/-! ### One block: the convex decomposition into extreme states -/

/-- **Extreme decomposition of an admissible block state.**  Weights `l₁,l₂,l₃` and extreme states with the same means of `a, b, ab` and a
smaller mean of `c` (two rulings of the saddle `ab`; high case `(1+a)(1+b) ≥ 1+r` through the hyperbola point `(a, (r−a)/(1+a))`, `(0,r)`,
`(r,r)`; low case through `(0,0)`, `(r,0)` and the hyperbola point). [this work] -/
theorem exists_decomp {ρ α β γ : ℝ} (hρ : 0 ≤ ρ) (h : Adm ρ α β γ) :
    ∃ l1 l2 l3 α1 β1 γ1 α2 β2 γ2 α3 β3 γ3 : ℝ, 0 ≤ l1 ∧ 0 ≤ l2 ∧ 0 ≤ l3 ∧ l1 + l2 + l3 = 1 ∧
      (IsExt ρ α1 β1 γ1 ∧ 0 ≤ α1 ∧ 0 ≤ β1) ∧ (IsExt ρ α2 β2 γ2 ∧ 0 ≤ α2 ∧ 0 ≤ β2) ∧ (IsExt ρ α3 β3 γ3 ∧ 0 ≤ α3 ∧ 0 ≤ β3) ∧
      l1 * α1 + l2 * α2 + l3 * α3 = α ∧ l1 * β1 + l2 * β2 + l3 * β3 = β ∧
      l1 * (α1 * β1) + l2 * (α2 * β2) + l3 * (α3 * β3) = α * β ∧ l1 * γ1 + l2 * γ2 + l3 * γ3 ≤ γ := by
  obtain ⟨hα, hαρ, hβ, hβρ, hγ, hH⟩ := h
  have ext00 : IsExt ρ 0 0 0 := Or.inl ⟨rfl, rfl, rfl⟩
  have extrr : IsExt ρ ρ ρ ρ := Or.inr (Or.inl ⟨rfl, rfl, rfl⟩)
  have ext0r : IsExt ρ 0 ρ 0 := Or.inr (Or.inr ⟨by ring, rfl⟩)
  have extr0 : IsExt ρ ρ 0 0 := Or.inr (Or.inr ⟨by ring, rfl⟩)
  -- degenerate odds: the state is the corner `(0,0,·)`
  rcases eq_or_lt_of_le hρ with hρ0 | hρpos
  · have hα0 : α = 0 := le_antisymm (hρ0 ▸ hαρ) hα
    have hβ0 : β = 0 := le_antisymm (hρ0 ▸ hβρ) hβ
    refine ⟨1, 0, 0, 0, 0, 0, 0, 0, 0, 0, 0, 0, zero_le_one, le_rfl, le_rfl, by ring, ⟨ext00, le_rfl, le_rfl⟩, ⟨ext00, le_rfl, le_rfl⟩,
      ⟨ext00, le_rfl, le_rfl⟩, ?_, ?_, ?_, ?_⟩
    · rw [hα0]; ring
    · rw [hβ0]; ring
    · rw [hα0]; ring
    · linarith
  by_cases hhigh : 1 + ρ ≤ (1 + α) * (1 + β)
  · -- HIGH CASE `(1+a)(1+b) ≥ 1+r`
    rcases eq_or_lt_of_le hα with hα0 | hαpos
    · -- `a = 0` forces `b = r`: the state is the hyperbola corner `(0, r, 0)`
      have hb : β = ρ := by apply le_antisymm hβρ; rw [← hα0] at hhigh; nlinarith
      refine ⟨1, 0, 0, 0, ρ, 0, 0, 0, 0, 0, 0, 0, zero_le_one, le_rfl, le_rfl, by ring, ⟨ext0r, le_rfl, hρ⟩, ⟨ext00, le_rfl, le_rfl⟩,
        ⟨ext00, le_rfl, le_rfl⟩, ?_, ?_, ?_, ?_⟩
      · rw [← hα0]; ring
      · rw [hb]; ring
      · rw [← hα0]; ring
      · linarith
    · set lam := (ρ - β) * (1 + α) / ((1 + ρ) * α) with hlam
      set mu := (ρ - α) / ρ with hmu
      set b1 := (ρ - α) / (1 + α) with hb1
      have hden : 0 < (1 + ρ) * α := mul_pos (by linarith) hαpos
      have hlam0 : 0 ≤ lam := div_nonneg (mul_nonneg (by linarith) (by linarith)) hden.le
      have hlam1 : lam ≤ 1 := by rw [hlam, div_le_one hden]; nlinarith
      have hmu0 : 0 ≤ mu := div_nonneg (by linarith) hρpos.le
      have hmu1 : mu ≤ 1 := by rw [hmu, div_le_one hρpos]; linarith
      have hb10 : 0 ≤ b1 := div_nonneg (by linarith) (by linarith)
      have h1α : (1 + α) ≠ 0 := by positivity
      have hcurve : (1 + α) * (1 + b1) = 1 + ρ := by rw [hb1]; field_simp; ring
      refine ⟨lam, (1 - lam) * mu, (1 - lam) * (1 - mu), α, b1, 0, 0, ρ, 0, ρ, ρ, ρ, hlam0, mul_nonneg (by linarith) hmu0,
        mul_nonneg (by linarith) (by linarith), by ring, ⟨Or.inr (Or.inr ⟨hcurve, rfl⟩), hα, hb10⟩, ⟨ext0r, le_rfl, hρ⟩,
        ⟨extrr, hρ, hρ⟩, ?_, ?_, ?_, ?_⟩
      · rw [hlam, hmu]; field_simp; ring
      · rw [hlam, hmu, hb1]; field_simp; ring
      · rw [hlam, hmu, hb1]; field_simp; ring
      · -- the mean of `c` is `(1+a)(1+b)/(1+r) − 1 ≤ c`
        have hmean : lam * 0 + (1 - lam) * mu * 0 + (1 - lam) * (1 - mu) * ρ = ((1 + α) * (1 + β) - (1 + ρ)) / (1 + ρ) := by
          rw [hlam, hmu]; field_simp; ring
        rw [hmean, div_le_iff₀ (by linarith : (0:ℝ) < 1 + ρ)]
        nlinarith
  · -- LOW CASE `(1+a)(1+b) ≤ 1+r`
    push Not at hhigh
    rcases eq_or_lt_of_le hαρ with hαr | hαlt
    · -- `a = r` forces `b = 0`: the state is the hyperbola corner `(r, 0, 0)`
      have hb : β = 0 := by apply le_antisymm _ hβ; rw [hαr] at hhigh; nlinarith
      refine ⟨1, 0, 0, ρ, 0, 0, 0, 0, 0, 0, 0, 0, zero_le_one, le_rfl, le_rfl, by ring, ⟨extr0, hρ, le_rfl⟩, ⟨ext00, le_rfl, le_rfl⟩,
        ⟨ext00, le_rfl, le_rfl⟩, ?_, ?_, ?_, ?_⟩
      · rw [hαr]; ring
      · rw [hb]; ring
      · rw [hb]; ring
      · linarith
    · set lam := (1 + ρ - (1 + α) * (1 + β)) / (ρ - α) with hlam
      set mu := (ρ - α) / ρ with hmu
      set b3 := (ρ - α) / (1 + α) with hb3
      have hden : 0 < ρ - α := by linarith
      have hlam0 : 0 ≤ lam := div_nonneg (by linarith) hden.le
      have hlam1 : lam ≤ 1 := by rw [hlam, div_le_one hden]; nlinarith
      have hmu0 : 0 ≤ mu := div_nonneg (by linarith) hρpos.le
      have hmu1 : mu ≤ 1 := by rw [hmu, div_le_one hρpos]; linarith
      have hb30 : 0 ≤ b3 := div_nonneg (by linarith) (by linarith)
      have h1α : (1 + α) ≠ 0 := by positivity
      have hcurve : (1 + α) * (1 + b3) = 1 + ρ := by rw [hb3]; field_simp; ring
      refine ⟨lam * mu, lam * (1 - mu), 1 - lam, 0, 0, 0, ρ, 0, 0, α, b3, 0, mul_nonneg hlam0 hmu0, mul_nonneg hlam0 (by linarith),
        by linarith, by ring, ⟨ext00, le_rfl, le_rfl⟩, ⟨extr0, hρ, le_rfl⟩, ⟨Or.inr (Or.inr ⟨hcurve, rfl⟩), hα, hb30⟩, ?_, ?_, ?_, ?_⟩
      · rw [hlam, hmu]; field_simp; ring
      · rw [hlam, hb3]; field_simp; ring
      · rw [hlam, hb3]; field_simp; ring
      · linarith

/-! ### The block inequality -/

/-- Induction on the set of blocks that are not yet extreme. [this work] -/
theorem Npoly_nonneg_aux (r : Fin m → ℝ) (hr : ∀ i, 0 ≤ r i) (S : Finset (Fin m)) :
    ∀ a b c : Fin m → ℝ, (∀ i, Adm (r i) (a i) (b i) (c i)) → (∀ i, i ∉ S → IsExt (r i) (a i) (b i) (c i)) →
      0 ≤ Npoly r a b c := by
  induction S using Finset.induction_on with
  | empty =>
    intro a b c hadm hext
    exact Npoly_nonneg_of_ext r a b c hr (fun i => (hadm i).1) (fun i => (hadm i).2.2.1) fun i => hext i (notMem_empty i)
  | insert j S hj ih =>
    intro a b c hadm hext
    obtain ⟨l1, l2, l3, α1, β1, γ1, α2, β2, γ2, α3, β3, γ3, hl1, hl2, hl3, hl, hs1, hs2, hs3, hα, hβ, hαβ, hγ⟩ :=
      exists_decomp (hr j) (hadm j)
    -- lower `c_j` to the mean, then split into the three extreme states
    have hmono := Npoly_mono_c r a b c hr j hγ
    rw [update_eq_self] at hmono
    refine le_trans ?_ hmono
    have hconv := Npoly_convex r a b c j l1 l2 l3 α1 β1 γ1 α2 β2 γ2 α3 β3 γ3 (a j) (b j) (l1 * γ1 + l2 * γ2 + l3 * γ3) hl hα hβ hαβ rfl
    rw [update_eq_self, update_eq_self] at hconv
    rw [← hconv]
    -- the induction hypothesis applies to each extreme update
    have hih : ∀ α' β' γ', IsExt (r j) α' β' γ' → 0 ≤ α' → 0 ≤ β' →
        0 ≤ Npoly r (update a j α') (update b j β') (update c j γ') := by
      intro α' β' γ' he hα' hβ'
      refine ih _ _ _ (fun i => ?_) (fun i hi => ?_)
      · by_cases hij : i = j
        · subst hij; rw [update_self, update_self, update_self]; exact adm_of_isExt (hr i) hα' hβ' he
        · rw [update_of_ne hij, update_of_ne hij, update_of_ne hij]; exact hadm i
      · by_cases hij : i = j
        · subst hij; rw [update_self, update_self, update_self]; exact he
        · rw [update_of_ne hij, update_of_ne hij, update_of_ne hij]
          exact hext i fun h => (mem_insert.1 h).elim hij hi
    exact add_nonneg (add_nonneg (mul_nonneg hl1 (hih _ _ _ hs1.1 hs1.2.1 hs1.2.2)) (mul_nonneg hl2 (hih _ _ _ hs2.1 hs2.2.1 hs2.2.2)))
      (mul_nonneg hl3 (hih _ _ _ hs3.1 hs3.2.1 hs3.2.2))

/-- **THE REAL BLOCK INEQUALITY (TC) FOR ALL BLOCKS BUT ONE.**  For every number of blocks, all odds `r_i ≥ 0` and all admissible block
states: `Npoly r a b c ≥ 0`. [this work] -/
theorem Npoly_nonneg (r a b c : Fin m → ℝ) (hr : ∀ i, 0 ≤ r i) (hadm : ∀ i, Adm (r i) (a i) (b i) (c i)) : 0 ≤ Npoly r a b c :=
  Npoly_nonneg_aux r hr univ a b c hadm fun i hi => (hi (mem_univ i)).elim

/-! ### The domination row (o) in real form -/

/-- **(o) for all blocks but one**: `σ_s(∏_s(1+τ) − 1 − Σ_sτ) ≤ (Π_s − 1 − σ_s)·Σ_sτ` for `0 ≤ τ_i ≤ r_i`, by induction on the set of blocks.
[this work] -/
theorem blocks_o_real (r τ : Fin m → ℝ) (hr : ∀ i, 0 ≤ r i) (hτ : ∀ i, 0 ≤ τ i ∧ τ i ≤ r i) (s : Finset (Fin m)) :
    (∑ i ∈ s, r i) * ((∏ i ∈ s, (1 + τ i)) - 1 - ∑ i ∈ s, τ i) ≤ ((∏ i ∈ s, (1 + r i)) - 1 - ∑ i ∈ s, r i) * ∑ i ∈ s, τ i := by
  induction s using Finset.induction_on with
  | empty => simp
  | insert j s hj ih =>
    rw [sum_insert hj, sum_insert hj, prod_insert hj, prod_insert hj]
    set σ' := ∑ i ∈ s, r i
    set s' := ∑ i ∈ s, τ i
    set Pp := ∏ i ∈ s, (1 + r i)
    set T' := ∏ i ∈ s, (1 + τ i)
    obtain ⟨ht0, htr⟩ := hτ j
    have hρ := hr j
    have hs'0 : 0 ≤ s' := sum_nonneg fun i _ => (hτ i).1
    have hσ's' : s' ≤ σ' := sum_le_sum fun i _ => (hτ i).2
    have hT'1 : 1 + s' ≤ T' := one_add_sum_le_prod_one_add s τ fun i _ => (hτ i).1
    have hT'Pp : T' ≤ Pp := prod_le_prod (fun i _ => by linarith [(hτ i).1]) fun i _ => by linarith [(hτ i).2]
    have hTs : T' * (1 - s') ≤ 1 := prod_one_add_mul_one_sub_sum_le_one s τ fun i _ => (hτ i).1
    -- (i) `T' − 1 ≤ Pp s'`
    have h1 : T' - 1 ≤ Pp * s' := by nlinarith
    -- (ii) `Pp(1+s') ≥ T'(1+σ')`: `Pp/T' = ∏(1+δ_i) ≥ 1 + Σδ_i ≥ 1 + (σ'−s')/(1+s')`
    have h2 : T' * (1 + σ') ≤ Pp * (1 + s') := by
      have key : ∀ u : Finset (Fin m), (∏ i ∈ u, (1 + τ i)) * (1 + ∑ i ∈ u, τ i + ∑ i ∈ u, (r i - τ i)) ≤
          (∏ i ∈ u, (1 + r i)) * (1 + ∑ i ∈ u, τ i) := by
        intro u
        induction u using Finset.induction_on with
        | empty => simp
        | insert k u hk ihu =>
          rw [prod_insert hk, prod_insert hk, sum_insert hk, sum_insert hk]
          set Tu := ∏ i ∈ u, (1 + τ i)
          set Pu := ∏ i ∈ u, (1 + r i)
          set su := ∑ i ∈ u, τ i
          set du := ∑ i ∈ u, (r i - τ i)
          obtain ⟨hk0, hkr⟩ := hτ k
          have hTu : 0 ≤ Tu := prod_nonneg fun i _ => by linarith [(hτ i).1]
          have hsu : 0 ≤ su := sum_nonneg fun i _ => (hτ i).1
          have hdu : 0 ≤ du := sum_nonneg fun i _ => by linarith [(hτ i).2]
          have hTu1 : 1 + su ≤ Tu := one_add_sum_le_prod_one_add u τ fun i _ => (hτ i).1
          -- `(1+τ_k)Tu(1 + τ_k + su + (r_k − τ_k) + du) ≤ (1+r_k) Pu (1 + τ_k + su)`
          have hPT : Tu ≤ Pu := prod_le_prod (fun i _ => by linarith [(hτ i).1]) fun i _ => by linarith [(hτ i).2]
          have f1 : (1 + r k) * (Tu * (1 + su + du)) ≤ (1 + r k) * (Pu * (1 + su)) := mul_le_mul_of_nonneg_left ihu (by linarith)
          have f2 : (1 + r k) * τ k * Tu ≤ (1 + r k) * τ k * Pu := mul_le_mul_of_nonneg_left hPT (mul_nonneg (by linarith) hk0)
          have f3 : 0 ≤ (r k - τ k) * (Tu * (su + du)) := mul_nonneg (sub_nonneg.2 hkr) (mul_nonneg hTu (add_nonneg hsu hdu))
          nlinarith [f1, f2, f3]
      have hsum : ∑ i ∈ s, (r i - τ i) = σ' - s' := by rw [sum_sub_distrib]
      have := key s
      rw [hsum] at this
      nlinarith
    -- (iii) the claim is affine in `t = τ_j ∈ [0, r_j]`; check the endpoints
    have hIH : 0 ≤ (Pp - 1 - σ') * s' - σ' * (T' - 1 - s') := by linarith [ih]
    have hE0 : 0 ≤ Pp * s' - T' + 1 := by linarith [h1]
    have hEρ : 0 ≤ (Pp * (1 + s') - T' * (1 + σ')) + r j * (Pp - T') := add_nonneg (by linarith [h2]) (mul_nonneg hρ (by linarith))
    have hid : ((1 + r j) * Pp - 1 - (r j + σ')) * (τ j + s') - (r j + σ') * ((1 + τ j) * T' - 1 - (τ j + s'))
        = ((Pp - 1 - σ') * s' - σ' * (T' - 1 - s')) + (r j * (Pp * s' - T' + 1) + τ j * (Pp - 1 - σ' * T' + r j * (Pp - T'))) := by
      ring
    have hextra : 0 ≤ r j * (Pp * s' - T' + 1) + τ j * (Pp - 1 - σ' * T' + r j * (Pp - T')) := by
      rcases eq_or_lt_of_le hρ with hρ0 | hρpos
      · have ht : τ j = 0 := le_antisymm (hρ0 ▸ htr) ht0
        rw [ht, ← hρ0]; simp
      · have hid2 : r j * (r j * (Pp * s' - T' + 1) + τ j * (Pp - 1 - σ' * T' + r j * (Pp - T'))) =
            (r j - τ j) * (r j * (Pp * s' - T' + 1)) + τ j * (r j * ((Pp * (1 + s') - T' * (1 + σ')) + r j * (Pp - T'))) := by ring
        have hprod : 0 ≤ r j * (r j * (Pp * s' - T' + 1) + τ j * (Pp - 1 - σ' * T' + r j * (Pp - T'))) := by
          rw [hid2]; exact add_nonneg (mul_nonneg (sub_nonneg.2 htr) (mul_nonneg hρ hE0)) (mul_nonneg ht0 (mul_nonneg hρ hEρ))
        exact (mul_nonneg_iff_of_pos_left hρpos).1 hprod
    rw [← sub_nonneg, hid]
    exact add_nonneg hIH hextra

**Instructions for the task:** Above this instruction are the records; retype exactly the lines from the one containing "by_cases hhigh : 1 + ρ ≤ (1 + α) * (1 + β)" up to and including the one containing "have hb10 : 0".

**Answer:**
  by_cases hhigh : 1 + ρ ≤ (1 + α) * (1 + β)
  · -- HIGH CASE `(1+a)(1+b) ≥ 1+r`
    rcases eq_or_lt_of_le hα with hα0 | hαpos
    · -- `a = 0` forces `b = r`: the state is the hyperbola corner `(0, r, 0)`
      have hb : β = ρ := by apply le_antisymm hβρ; rw [← hα0] at hhigh; nlinarith
      refine ⟨1, 0, 0, 0, ρ, 0, 0, 0, 0, 0, 0, 0, zero_le_one, le_rfl, le_rfl, by ring, ⟨ext0r, le_rfl, hρ⟩, ⟨ext00, le_rfl, le_rfl⟩,
        ⟨ext00, le_rfl, le_rfl⟩, ?_, ?_, ?_, ?_⟩
      · rw [← hα0]; ring
      · rw [hb]; ring
      · rw [← hα0]; ring
      · linarith
    · set lam := (ρ - β) * (1 + α) / ((1 + ρ) * α) with hlam
      set mu := (ρ - α) / ρ with hmu
      set b1 := (ρ - α) / (1 + α) with hb1
      have hden : 0 < (1 + ρ) * α := mul_pos (by linarith) hαpos
      have hlam0 : 0 ≤ lam := div_nonneg (mul_nonneg (by linarith) (by linarith)) hden.le
      have hlam1 : lam ≤ 1 := by rw [hlam, div_le_one hden]; nlinarith
      have hmu0 : 0 ≤ mu := div_nonneg (by linarith) hρpos.le
      have hmu1 : mu ≤ 1 := by rw [hmu, div_le_one hρpos]; linarith
      have hb10 : 0 ≤ b1 := div_nonneg (by linarith) (by linarith)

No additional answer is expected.